* YOUR INSTRUCTIONS:
Reproduce word for word every line of the entries below, from the line containing "obtain ⟨W₁, hW₁, D₁, hf, hc₁, -, hL, -⟩" through the final line, and nothing else.

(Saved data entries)

-=-=-=-=-

import Summits.BirchSwinnertonDyer.BirchSwinnertonDyer.Theorems.ManinLocalTwoThreeStevensInfinityFibreRationalAnyConstant
import Summits.BirchSwinnertonDyer.BirchSwinnertonDyer.Theorems.ManinLocalTwoThreeFlatGamma1Datum
import HarnessLib

/-!
# E-es-207 `ShimuraKernelRational` (THEOREM K, constancy half) for EVERY `X₀(N)`-datum — PROVED, and CES♭ lattice-clause-free
(route `ManinLocalTwoThree`, crux C2 stmt-BirchSwinnertonDyer-22967; cell bsd-f2-manin, prover p2 gen 23; es g41d §9/§10 rows)

For every `X₀(N)`-datum `D₀` of an elliptic `W₀/ℚ` there are an elliptic `W₁/ℚ` and an `X₁(N)`-datum `D₁` of `W₁` with the same newform whose
Néron lattice IS `Λ₁(f)`, such that every `Γ₀(N)`-period `z ∈ Λ₀(f)` uniformises to a RATIONAL point of `W₁` — es g41d's E-es-207
`ShimuraKernelRational` VERBATIM (`shimuraKernelRational`), with no lattice clause and no printed fact: restrict `D₀` to an `X₁(N)`-datum of `W₀`
(`FlatGamma1Datum.exists_gamma1ParametrizationData_of_datum`), take its Stevens twin (`CuspValues.exists_stevensTwin`, p767395: `c = 1`, optimal,
`Λ(D₁.L) = Λ₁(f)`), and apply the `∞`-fibre rationality `CuspValues.exists_ratPoint_eq_uniformize_of_mem_periodLattice` (p767254).  The same twin
gives CES♭ for an ARBITRARY `X₀(N)`-datum (`exists_optimal_gamma1ParametrizationData_flat_of_datum`; p3's `StevensCurve.exists_optimal_gamma1ParametrizationData_flat`
assumed the lattice clause; es g41d `exists_stevensCurve_flat`).  With es's kernel-checked glue (`primeLevelShimuraExponentLeThree_of_rational`,
HOME/es/g41/Sketch-es-g41d.lean §9) the prime-level rung of the Derickx–Orlić question rests on the Miyawaki–Setzer torsion fact E-es-208 alone.

HONEST FRAMING: unconditional and fact-free; nothing about C2/C3, Manin's conjecture or BSD is proved here.  No definitions, no sorry.
[cite: Stevens1982, §1.3 Thm. 1.3.1] [cite: Stevens1989, §2 (1.4), (2.8)] [cite: ConradEdixhovenStein2003, §6.1] [cite: Manin1972, Thm. 1.9]
-/

set_option autoImplicit false
-- lint-debt: the directory name repeats the summit name (sibling precedent `ManinLocalTwoThreeStevensInfinityFibreRational.lean`)
set_option linter.dupNamespace false

noncomputable section

open scoped MatrixGroups ModularForm PeriodPair
open Complex Function CongruenceSubgroup WeierstrassCurve
open UpperHalfPlane hiding I
open Literature.NumberTheory.EllipticCurves Literature.NumberTheory.EllipticCurves.ModularForms

namespace Summit.BirchSwinnertonDyer.BirchSwinnertonDyer.Theorems.ManinLocalTwoThree.CuspValues

variable {N : ℕ} [NeZero N]

/-- **The Stevens twin of an `X₀(N)`-datum, lattice-clause-free (CES♭ for an ARBITRARY datum)**: for every `X₀(N)`-datum `D₀` of an elliptic
`W₀/ℚ` there are an elliptic `W₁/ℚ`, `ℚ`-isogenous to `W₀`, and an OPTIMAL `X₁(N)`-datum `D₁` of `W₁` with `D₁.f = D₀.f`, `D₁.c = 1`,
`Λ(D₁.L) = Λ₁(f)` (p3's `StevensCurve.exists_optimal_gamma1ParametrizationData_one` without its lattice clause).
[cite: Stevens1989, §2] [cite: ConradEdixhovenStein2003, §6.1] [cite: SilvermanAEC2009, Thm. VI.4.1] -/
theorem exists_optimal_gamma1ParametrizationData_flat_of_datum {W₀ : WeierstrassCurve ℚ} [W₀.IsElliptic] (D₀ : ModularParametrizationData W₀ N) :
    ∃ (W₁ : WeierstrassCurve ℚ) (_ : W₁.IsElliptic) (D₁ : Gamma1ParametrizationData W₁ N),
      D₁.f = D₀.f ∧ D₁.c = 1 ∧ D₁.IsOptimal ∧ (∀ x, x ∈ D₁.L.lattice ↔ x ∈ periodLatticeGamma1 D₀.f) ∧ WeierstrassCurve.IsIsogenous W₁ W₀ := by
  haveI : Algebra.IsAlgebraic ℚ (AlgebraicClosure ℚ) := AlgebraicClosure.isAlgebraic ℚ
  haveI : IsAlgClosure ℚ (AlgebraicClosure ℚ) := AlgebraicClosure.instIsAlgClosure ℚ
  letI : Algebra (AlgebraicClosure ℚ) ℂ := (IsAlgClosed.lift : AlgebraicClosure ℚ →ₐ[ℚ] ℂ).toRingHom.toAlgebra
  haveI : IsScalarTower ℚ (AlgebraicClosure ℚ) ℂ := IsScalarTower.of_algebraMap_eq' (Subsingleton.elim _ _)
  obtain ⟨D, hf, -, -, -⟩ := FlatGamma1Datum.exists_gamma1ParametrizationData_of_datum D₀
  obtain ⟨W₁, hW₁, D₁, hf₁, hc₁, hopt₁, hL, ψ, -⟩ := exists_stevensTwin D
  refine ⟨W₁, hW₁, D₁, hf₁.trans hf, hc₁, hopt₁, fun x ↦ ?_, ⟨ψ⟩⟩
  rw [hL x, hf]

/-- **E-es-207 `ShimuraKernelRational` (es g41d, HOME/es/g41/Sketch-es-g41d.lean §9), VERBATIM, PROVED** — THEOREM K, constancy half: for every
`X₀(N)`-datum `D₀` of an elliptic `W₀/ℚ` there is an elliptic `W₁/ℚ` with an `X₁(N)`-datum `D₁` of the same newform whose Néron lattice IS
`Λ₁(f)`, such that every `Γ₀(N)`-period `z ∈ Λ₀(f)` uniformises to a RATIONAL point of `W₁`.
[cite: Stevens1982, §1.3 Thm. 1.3.1] [cite: Stevens1989, §2 (1.4), (2.8)] [cite: Manin1972, Thm. 1.9] -/
theorem shimuraKernelRational :
    ∀ (W₀ : WeierstrassCurve ℚ) [W₀.IsElliptic] {N : ℕ} [NeZero N] (D₀ : ModularParametrizationData W₀ N),
      ∃ (W₁ : WeierstrassCurve ℚ) (_ : W₁.IsElliptic) (D₁ : Gamma1ParametrizationData W₁ N),
        D₁.f = D₀.f ∧ (∀ x, x ∈ D₁.L.lattice ↔ x ∈ periodLatticeGamma1 D₀.f) ∧
        ∀ z ∈ periodLattice D₀.f, ∃ P : (W₁.baseChange ℚ).toAffine.Point,
          WeierstrassCurve.Affine.Point.baseChange (W' := W₁) ℚ ℂ P = D₁.uniformize z := by
  intro W₀ _ N _ D₀
  obtain ⟨W₁, hW₁, D₁, hf, hc₁, -, hL, -⟩ := exists_optimal_gamma1ParametrizationData_flat_of_datum D₀
  haveI := hW₁
  refine ⟨W₁, hW₁, D₁, hf, hL, fun z hz ↦ ?_⟩
  exact exists_ratPoint_eq_uniformize_of_mem_periodLattice D₁ hc₁ z (by rwa [hf])

end Summit.BirchSwinnertonDyer.BirchSwinnertonDyer.Theorems.ManinLocalTwoThree.CuspValues

end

-=-=-=-=-

* TASK RESULT:
  obtain ⟨W₁, hW₁, D₁, hf, hc₁, -, hL, -⟩ := exists_optimal_gamma1ParametrizationData_flat_of_datum D₀
  haveI := hW₁
  refine ⟨W₁, hW₁, D₁, hf, hL, fun z hz ↦ ?_⟩
  exact exists_ratPoint_eq_uniformize_of_mem_periodLattice D₁ hc₁ z (by rwa [hf])

end Summit.BirchSwinnertonDyer.BirchSwinnertonDyer.Theorems.ManinLocalTwoThree.CuspValues

end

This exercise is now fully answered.